EXERCISE ▸ In the records below, find the line that contains "have hl : IsLeafAt" and the line that contains "exact sixForms_of_leaf_at _". Set down exactly those lines and every line between them, and nothing more.

WORKING DATA ▸
import Summits.Ventures.PercRepro2.CaseOneThickeningT
import Summits.Ventures.PercRepro2.CaseOnePairPocketMain

/-!
# The six-form calculus: the pocket and pair-pocket reductions (blind cell PercRepro2, p1 g31)

The T-pair `(Dto, Dt) = (P(Q, a₃ ∈ C₂, o ∈ U), P(Q, a₃ ∈ C₂))` is built from connection events among
the special vertices, so it transfers through the contraction of a pocket exactly like the PD pair and
the Q-pair (**`Dt_pocket`**, **`Dto_pocket`**, on the pattern of `Dqo_pocket`) and through the pair
gadget (**`Dt_pair`**, **`Dto_pair`**, on the pattern of `Dqo_pair`); with `iiExprT_pocket` /
`iExprT_pocket` / `iiExprT_pair` / `iExprT_pair` the T-world forms `(ii-T)`, `(i-T)` are the same in `G`
and in the contracted graph (`zSplitIIT_pocket_iff`, `zSplitIT_pocket_iff`, `zSplitIIT_pair_iff`,
`zSplitIT_pair_iff`), hence so are the SIX forms (**`sixForms_pocket_iff`**, **`sixForms_pair_iff`**).
Consequences for the six-form closed property: **`closedAtT_of_pocket`** (the statement vertex moves
out of a mark-free pocket, through `sixForms_of_leaf_at`), **`closedAtT_of_pocket'`** (a pocket with
at most one special vertex is a pendant edge) and **`closedAtT_of_pair`** (a pocket with two of
`o, a₃, b`, the roots outside, is its tree gadget) — the six-form twins of `closedAt_of_pocket`,
`closedAt_of_pocket'`, `closedAt_of_pair`. Own code; standard axioms.
-/

namespace Summit.Ventures.PercRepro2

namespace CaseOne

/-! ## The T-pair through a pocket -/

section PocketT
variable {V : Type*} {E : Type*} [Fintype E] [DecidableEq E] {R : Type*} [CommRing R]
variable {ends : E → Sym2 V} {W : Set V} {x : V} {P : Finset E} {e₀ : E} {o a₁ a₂ a₃ b z : V}

/-- `P(T)` is unchanged by the contraction of a pocket preserving `a₁, a₂, a₃`. -/
theorem Dt_pocket (p : E → R) (h : IsPocket ends W x P) (he : e₀ ∈ P) (h1 : a₁ ∉ W ∨ a₁ = z)
    (h2 : a₂ ∉ W ∨ a₂ = z) (ha : a₃ ∉ W ∨ a₃ = z) :
    Dt p ends a₁ a₂ a₃ = Dt (pocketW p ends P e₀ z x) (pocketEnds ends P e₀ z x) a₁ a₂ a₃ := by
  unfold Dt
  rw [connEvent_pocket (a₃ := z) h he h2 ha, connEvent_pocket (a₃ := z) h he h1 h2]
  simp only [← Set.preimage_compl, ← Set.preimage_inter, prob_pocket p ends P e₀ z x]

/-- `P(T, o ∈ U)` is unchanged by the contraction of a pocket preserving `o, a₁, a₂, a₃`. -/
theorem Dto_pocket (p : E → R) (h : IsPocket ends W x P) (he : e₀ ∈ P) (ho : o ∉ W ∨ o = z)
    (h1 : a₁ ∉ W ∨ a₁ = z) (h2 : a₂ ∉ W ∨ a₂ = z) (ha : a₃ ∉ W ∨ a₃ = z) :
    Dto p ends o a₁ a₂ a₃ =
      Dto (pocketW p ends P e₀ z x) (pocketEnds ends P e₀ z x) o a₁ a₂ a₃ := by
  unfold Dto
  rw [connEvent_pocket (a₃ := z) h he h1 ho, connEvent_pocket (a₃ := z) h he h2 ho,
    connEvent_pocket (a₃ := z) h he h2 ha, connEvent_pocket (a₃ := z) h he h1 h2]
  simp only [← Set.preimage_compl, ← Set.preimage_inter, ← Set.preimage_union,
    prob_pocket p ends P e₀ z x]

end PocketT

section PocketTProps
variable {V : Type*} {E : Type*} [Fintype E] [DecidableEq E] {R : Type*} [CommRing R]
  [LinearOrder R]
variable {ends : E → Sym2 V} {W : Set V} {x : V} {P : Finset E} {e₀ : E} {o a₁ a₂ a₃ b z : V}
  (p : E → R) (h : IsPocket ends W x P) (he : e₀ ∈ P) (ho : o ∉ W ∨ o = z) (h1 : a₁ ∉ W ∨ a₁ = z)
  (h2 : a₂ ∉ W ∨ a₂ = z) (ha : a₃ ∉ W ∨ a₃ = z) (hb : b ∉ W ∨ b = z)

include h he ho h1 h2 ha hb

/-- `(ii-T)` at `a₃` is the same in `G` and in the contracted graph. -/
theorem zSplitIIT_pocket_iff :
    ZSplitIIT p ends o a₁ a₂ a₃ b ↔
      ZSplitIIT (pocketW p ends P e₀ z x) (pocketEnds ends P e₀ z x) o a₁ a₂ a₃ b := by
  unfold ZSplitIIT
  rw [iiExprT_pocket p h he ho h1 h2 ha hb, Dto_pocket p h he ho h1 h2 ha, Dt_pocket p h he h1 h2 ha]

/-- `(i-T)` at `a₃` is the same in `G` and in the contracted graph. -/
theorem zSplitIT_pocket_iff :
    ZSplitIT p ends o a₁ a₂ a₃ b ↔
      ZSplitIT (pocketW p ends P e₀ z x) (pocketEnds ends P e₀ z x) o a₁ a₂ a₃ b := by
  unfold ZSplitIT
  rw [iExprT_pocket p h he ho h1 h2 ha hb, Dto_pocket p h he ho h1 h2 ha, Dt_pocket p h he h1 h2 ha]

end PocketTProps

section PocketSix
variable {V : Type*} {E : Type*} [Fintype E] [DecidableEq E] {R : Type*} [Field R] [LinearOrder R]
  [IsStrictOrderedRing R]
variable {ends : E → Sym2 V} {W : Set V} {x : V} {P : Finset E} {e₀ : E} {o a₁ a₂ a₃ b z : V}

omit [IsStrictOrderedRing R] in
/-- **The six forms at `a₃` are the same in `G` and in the contracted graph** whenever each of the five
special vertices is outside the pocket or is its designated vertex `z`. -/
theorem sixForms_pocket_iff (p : E → R) (h : IsPocket ends W x P) (he : e₀ ∈ P) (ho : o ∉ W ∨ o = z)
    (h1 : a₁ ∉ W ∨ a₁ = z) (h2 : a₂ ∉ W ∨ a₂ = z) (ha : a₃ ∉ W ∨ a₃ = z) (hb : b ∉ W ∨ b = z) :
    SixForms p ends o a₁ a₂ a₃ b ↔
      SixForms (pocketW p ends P e₀ z x) (pocketEnds ends P e₀ z x) o a₁ a₂ a₃ b := by
  unfold SixForms
  rw [zSplitII_pocket_iff p h he ho h1 h2 ha hb, zSplitIIQ_pocket_iff p h he ho h1 h2 ha hb,
    zSplitIIT_pocket_iff p h he ho h1 h2 ha hb, zSplitI_pocket_iff p h he ho h1 h2 ha hb,
    zSplitIQ_pocket_iff p h he ho h1 h2 ha hb, zSplitIT_pocket_iff p h he ho h1 h2 ha hb]

/-- **The pocket reduction for the six forms**: if the statement vertex `a₃` lies in a pocket `(W, x, P)`
avoiding the marks, the six forms at `a₃` for one weight vector follow from the six forms at the cut
vertex `x` in the contracted graph under the contracted weights. -/
theorem sixForms_of_pocket (p : E → R) (hp : IsProbVec p) (h : IsPocket ends W x P) (he : e₀ ∈ P)
    (ha : a₃ ∈ W) (ho : o ∉ W) (h1 : a₁ ∉ W) (h2 : a₂ ∉ W) (hb : b ∉ W)
    (hx : SixForms (pocketW p ends P e₀ a₃ x) (pocketEnds ends P e₀ a₃ x) o a₁ a₂ x b) :
    SixForms p ends o a₁ a₂ a₃ b := by
  have hp' : IsProbVec (pocketW p ends P e₀ a₃ x) := IsProbVec.pocketW hp ends P e₀ a₃ x
  have hl : IsLeafAt (pocketEnds ends P e₀ a₃ x) x a₃ e₀ := h.isLeafAt_pocketEnds e₀ ha
  have ho' : o ≠ a₃ := fun h' => ho (h' ▸ ha)
  have h1' : a₁ ≠ a₃ := fun h' => h1 (h' ▸ ha)
  have h2' : a₂ ≠ a₃ := fun h' => h2 (h' ▸ ha)
  have hb' : b ≠ a₃ := fun h' => hb (h' ▸ ha)
  rw [sixForms_pocket_iff p h he (Or.inl ho) (Or.inl h1) (Or.inl h2) (Or.inr rfl) (Or.inl hb)]
  exact sixForms_of_leaf_at _ hp' hl o a₁ a₂ b ho' h1' h2' hb' hx

/-- **The statement vertex moves out of a mark-free pocket, for the six-form closed property**:
`ClosedAtT x` in the contracted graph gives `ClosedAtT a₃` in `G`. -/
theorem closedAtT_of_pocket (h : IsPocket ends W x P) (he : e₀ ∈ P) (ha : a₃ ∈ W) (ho : o ∉ W)
    (h1 : a₁ ∉ W) (h2 : a₂ ∉ W) (hb : b ∉ W)
    (hc : ClosedAtT (R := R) o a₁ a₂ b E (pocketEnds ends P e₀ a₃ x) x) :
    ClosedAtT (R := R) o a₁ a₂ b E ends a₃ :=
  fun p hp => sixForms_of_pocket p hp h he ha ho h1 h2 hb
    (hc (pocketW p ends P e₀ a₃ x) (IsProbVec.pocketW hp ends P e₀ a₃ x))

/-- **A pocket preserving the five special vertices is a pendant edge, for the six-form closed property
too**: whenever each of `o, a₁, a₂, a₃, b` is outside the pocket or is its designated vertex `z`,
`ClosedAtT a₃` in the contracted graph gives `ClosedAtT a₃` in `G`. -/
theorem closedAtT_of_pocket' {z : V} (h : IsPocket ends W x P) (he : e₀ ∈ P) (ho : o ∉ W ∨ o = z)
    (h1 : a₁ ∉ W ∨ a₁ = z) (h2 : a₂ ∉ W ∨ a₂ = z) (ha : a₃ ∉ W ∨ a₃ = z) (hb : b ∉ W ∨ b = z)
    (hc : ClosedAtT (R := R) o a₁ a₂ b E (pocketEnds ends P e₀ z x) a₃) :
    ClosedAtT (R := R) o a₁ a₂ b E ends a₃ :=
  fun p hp => (sixForms_pocket_iff p h he ho h1 h2 ha hb).2
    (hc (pocketW p ends P e₀ z x) (IsProbVec.pocketW hp ends P e₀ z x))

end PocketSix

/-! ## The T-pair through the pair gadget -/

section PairT
variable {V : Type*} {E : Type*} [Fintype E] [DecidableEq E] {R : Type*} [Field R] [LinearOrder R]
  [IsStrictOrderedRing R]
variable {ends : E → Sym2 V} {W : Set V} {x : V} {P : Finset E} {e₁ e₂ e₃ : E} {w z₁ z₂ : V}
  {o a₁ a₂ a₃ b : V} {p : E → R} (hp : IsProbVec p) (hh : IsPairPocket ends W x P e₁ e₂ e₃ w z₁ z₂)
  (h1 : a₁ ∉ W) (h2 : a₂ ∉ W)

include hp hh h1 h2

/-- `P(T)` transfers to the gadget. -/
theorem Dt_pair (ha : a₃ ∉ W ∨ a₃ = z₁ ∨ a₃ = z₂) :
    Dt p ends a₁ a₂ a₃ = Dt (pairW p ends P e₁ e₂ e₃ x z₁ z₂) (pairEnds ends P e₁ e₂ e₃ x w z₁ z₂)
      a₁ a₂ a₃ := by
  have E1 : ∀ {u v : V}, (u ∉ W ∨ u = z₁ ∨ u = z₂) → (v ∉ W ∨ v = z₁ ∨ v = z₂) →
      (u = v ∨ u ∉ W ∨ v ∉ W) →
      connEvent ends u v = pairΘ ends P x z₁ z₂ ⁻¹' skelSet ends x z₁ z₂ u v :=
    fun hu hv hsep => connEvent_pair_skel hh.pocket hh.mem_z₁ hh.mem_z₂ hh.ne_z hu hv hsep
  have E2 : ∀ {u v : V}, (u ∉ W ∨ u = z₁ ∨ u = z₂) → (v ∉ W ∨ v = z₁ ∨ v = z₂) →
      (u = v ∨ u ∉ W ∨ v ∉ W) →
      connEvent (pairEnds ends P e₁ e₂ e₃ x w z₁ z₂) u v =
        pairΘ' P e₁ e₂ e₃ ⁻¹' skelSet ends x z₁ z₂ u v :=
    fun hu hv hsep => connEvent_pairEnds_skel hh hu hv hsep
  unfold Dt
  rw [E1 (Or.inl h2) ha (Or.inr (Or.inl h2)), E1 (Or.inl h1) (Or.inl h2) (Or.inr (Or.inl h1)),
    E2 (Or.inl h2) ha (Or.inr (Or.inl h2)), E2 (Or.inl h1) (Or.inl h2) (Or.inr (Or.inl h1))]
  simp only [← Set.preimage_compl, ← Set.preimage_inter,
    prob_pair_skel ends P x z₁ z₂ hp hh.mem₁ hh.mem₂ hh.mem₃ hh.ne₁₂ hh.ne₁₃ hh.ne₂₃]

/-- `P(T, o ∈ U)` transfers to the gadget. -/
theorem Dto_pair (ho : o ∉ W ∨ o = z₁ ∨ o = z₂) (ha : a₃ ∉ W ∨ a₃ = z₁ ∨ a₃ = z₂) :
    Dto p ends o a₁ a₂ a₃ =
      Dto (pairW p ends P e₁ e₂ e₃ x z₁ z₂) (pairEnds ends P e₁ e₂ e₃ x w z₁ z₂) o a₁ a₂ a₃ := by
  have E1 : ∀ {u v : V}, (u ∉ W ∨ u = z₁ ∨ u = z₂) → (v ∉ W ∨ v = z₁ ∨ v = z₂) →
      (u = v ∨ u ∉ W ∨ v ∉ W) →
      connEvent ends u v = pairΘ ends P x z₁ z₂ ⁻¹' skelSet ends x z₁ z₂ u v :=
    fun hu hv hsep => connEvent_pair_skel hh.pocket hh.mem_z₁ hh.mem_z₂ hh.ne_z hu hv hsep
  have E2 : ∀ {u v : V}, (u ∉ W ∨ u = z₁ ∨ u = z₂) → (v ∉ W ∨ v = z₁ ∨ v = z₂) →
      (u = v ∨ u ∉ W ∨ v ∉ W) →
      connEvent (pairEnds ends P e₁ e₂ e₃ x w z₁ z₂) u v =
        pairΘ' P e₁ e₂ e₃ ⁻¹' skelSet ends x z₁ z₂ u v :=
    fun hu hv hsep => connEvent_pairEnds_skel hh hu hv hsep
  unfold Dto
  rw [E1 (Or.inl h1) ho (Or.inr (Or.inl h1)), E1 (Or.inl h2) ho (Or.inr (Or.inl h2)),
    E1 (Or.inl h2) ha (Or.inr (Or.inl h2)), E1 (Or.inl h1) (Or.inl h2) (Or.inr (Or.inl h1)),
    E2 (Or.inl h1) ho (Or.inr (Or.inl h1)), E2 (Or.inl h2) ho (Or.inr (Or.inl h2)),
    E2 (Or.inl h2) ha (Or.inr (Or.inl h2)), E2 (Or.inl h1) (Or.inl h2) (Or.inr (Or.inl h1))]
  simp only [← Set.preimage_compl, ← Set.preimage_inter, ← Set.preimage_union,
    prob_pair_skel ends P x z₁ z₂ hp hh.mem₁ hh.mem₂ hh.mem₃ hh.ne₁₂ hh.ne₁₃ hh.ne₂₃]

variable (ho : o ∉ W ∨ o = z₁ ∨ o = z₂) (ha : a₃ ∉ W ∨ a₃ = z₁ ∨ a₃ = z₂)
  (hb : b ∉ W ∨ b = z₁ ∨ b = z₂)

include ho ha hb

/-- `(ii-T)` at `a₃` is the same in `G` and in the tree gadget. -/
theorem zSplitIIT_pair_iff :
    ZSplitIIT p ends o a₁ a₂ a₃ b ↔
      ZSplitIIT (pairW p ends P e₁ e₂ e₃ x z₁ z₂) (pairEnds ends P e₁ e₂ e₃ x w z₁ z₂) o a₁ a₂ a₃ b := by
  unfold ZSplitIIT
  rw [iiExprT_pair hp hh h1 h2 ho ha hb, Dto_pair hp hh h1 h2 ho ha, Dt_pair hp hh h1 h2 ha]

/-- `(i-T)` at `a₃` is the same in `G` and in the tree gadget. -/
theorem zSplitIT_pair_iff :
    ZSplitIT p ends o a₁ a₂ a₃ b ↔
      ZSplitIT (pairW p ends P e₁ e₂ e₃ x z₁ z₂) (pairEnds ends P e₁ e₂ e₃ x w z₁ z₂) o a₁ a₂ a₃ b := by
  unfold ZSplitIT
  rw [iExprT_pair hp hh h1 h2 ho ha hb, Dto_pair hp hh h1 h2 ho ha, Dt_pair hp hh h1 h2 ha]

/-- **The six forms at `a₃` are the same in `G` and in the tree gadget.** -/
theorem sixForms_pair_iff :
    SixForms p ends o a₁ a₂ a₃ b ↔
      SixForms (pairW p ends P e₁ e₂ e₃ x z₁ z₂) (pairEnds ends P e₁ e₂ e₃ x w z₁ z₂) o a₁ a₂ a₃ b := by
  have h4 := fourForms_pair_iff hp hh h1 h2 ho ha hb
  have hT := zSplitIIT_pair_iff hp hh h1 h2 ho ha hb
  have hT' := zSplitIT_pair_iff hp hh h1 h2 ho ha hb
  unfold FourForms at h4
  unfold SixForms
  constructor
  · rintro ⟨k1, k2, k3, k4, k5, k6⟩
    obtain ⟨m1, m2, m4, m5⟩ := h4.1 ⟨k1, k2, k4, k5⟩
    exact ⟨m1, m2, hT.1 k3, m4, m5, hT'.1 k6⟩
  · rintro ⟨k1, k2, k3, k4, k5, k6⟩
    obtain ⟨m1, m2, m4, m5⟩ := h4.2 ⟨k1, k2, k4, k5⟩
    exact ⟨m1, m2, hT.2 k3, m4, m5, hT'.2 k6⟩

end PairT

section PairTheoremT
variable {V : Type*} {E : Type*} [Fintype E] [DecidableEq E] {R : Type*} [Field R] [LinearOrder R]
  [IsStrictOrderedRing R]
variable {ends : E → Sym2 V} {W : Set V} {x : V} {P : Finset E} {e₁ e₂ e₃ : E} {w z₁ z₂ : V}
  {o a₁ a₂ a₃ b : V}

/-- **The second pocket reduction for the six-form closed property**: `ClosedAtT a₃` in the tree gadget
gives `ClosedAtT a₃` in `G`. -/
theorem closedAtT_of_pair (hh : IsPairPocket ends W x P e₁ e₂ e₃ w z₁ z₂) (h1 : a₁ ∉ W) (h2 : a₂ ∉ W)
    (ho : o ∉ W ∨ o = z₁ ∨ o = z₂) (ha : a₃ ∉ W ∨ a₃ = z₁ ∨ a₃ = z₂) (hb : b ∉ W ∨ b = z₁ ∨ b = z₂)
    (hc : ClosedAtT (R := R) o a₁ a₂ b E (pairEnds ends P e₁ e₂ e₃ x w z₁ z₂) a₃) :
    ClosedAtT (R := R) o a₁ a₂ b E ends a₃ :=
  fun p hp => (sixForms_pair_iff hp hh h1 h2 ho ha hb).2
    (hc (pairW p ends P e₁ e₂ e₃ x z₁ z₂) (IsProbVec.pairW hp ends P x z₁ z₂ e₁ e₂ e₃))

end PairTheoremT

end CaseOne

end Summit.Ventures.PercRepro2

EXERCISE RESULT ▸
  have hl : IsLeafAt (pocketEnds ends P e₀ a₃ x) x a₃ e₀ := h.isLeafAt_pocketEnds e₀ ha
  have ho' : o ≠ a₃ := fun h' => ho (h' ▸ ha)
  have h1' : a₁ ≠ a₃ := fun h' => h1 (h' ▸ ha)
  have h2' : a₂ ≠ a₃ := fun h' => h2 (h' ▸ ha)
  have hb' : b ≠ a₃ := fun h' => hb (h' ▸ ha)
  rw [sixForms_pocket_iff p h he (Or.inl ho) (Or.inl h1) (Or.inl h2) (Or.inr rfl) (Or.inl hb)]
  exact sixForms_of_leaf_at _ hp' hl o a₁ a₂ b ho' h1' h2' hb' hx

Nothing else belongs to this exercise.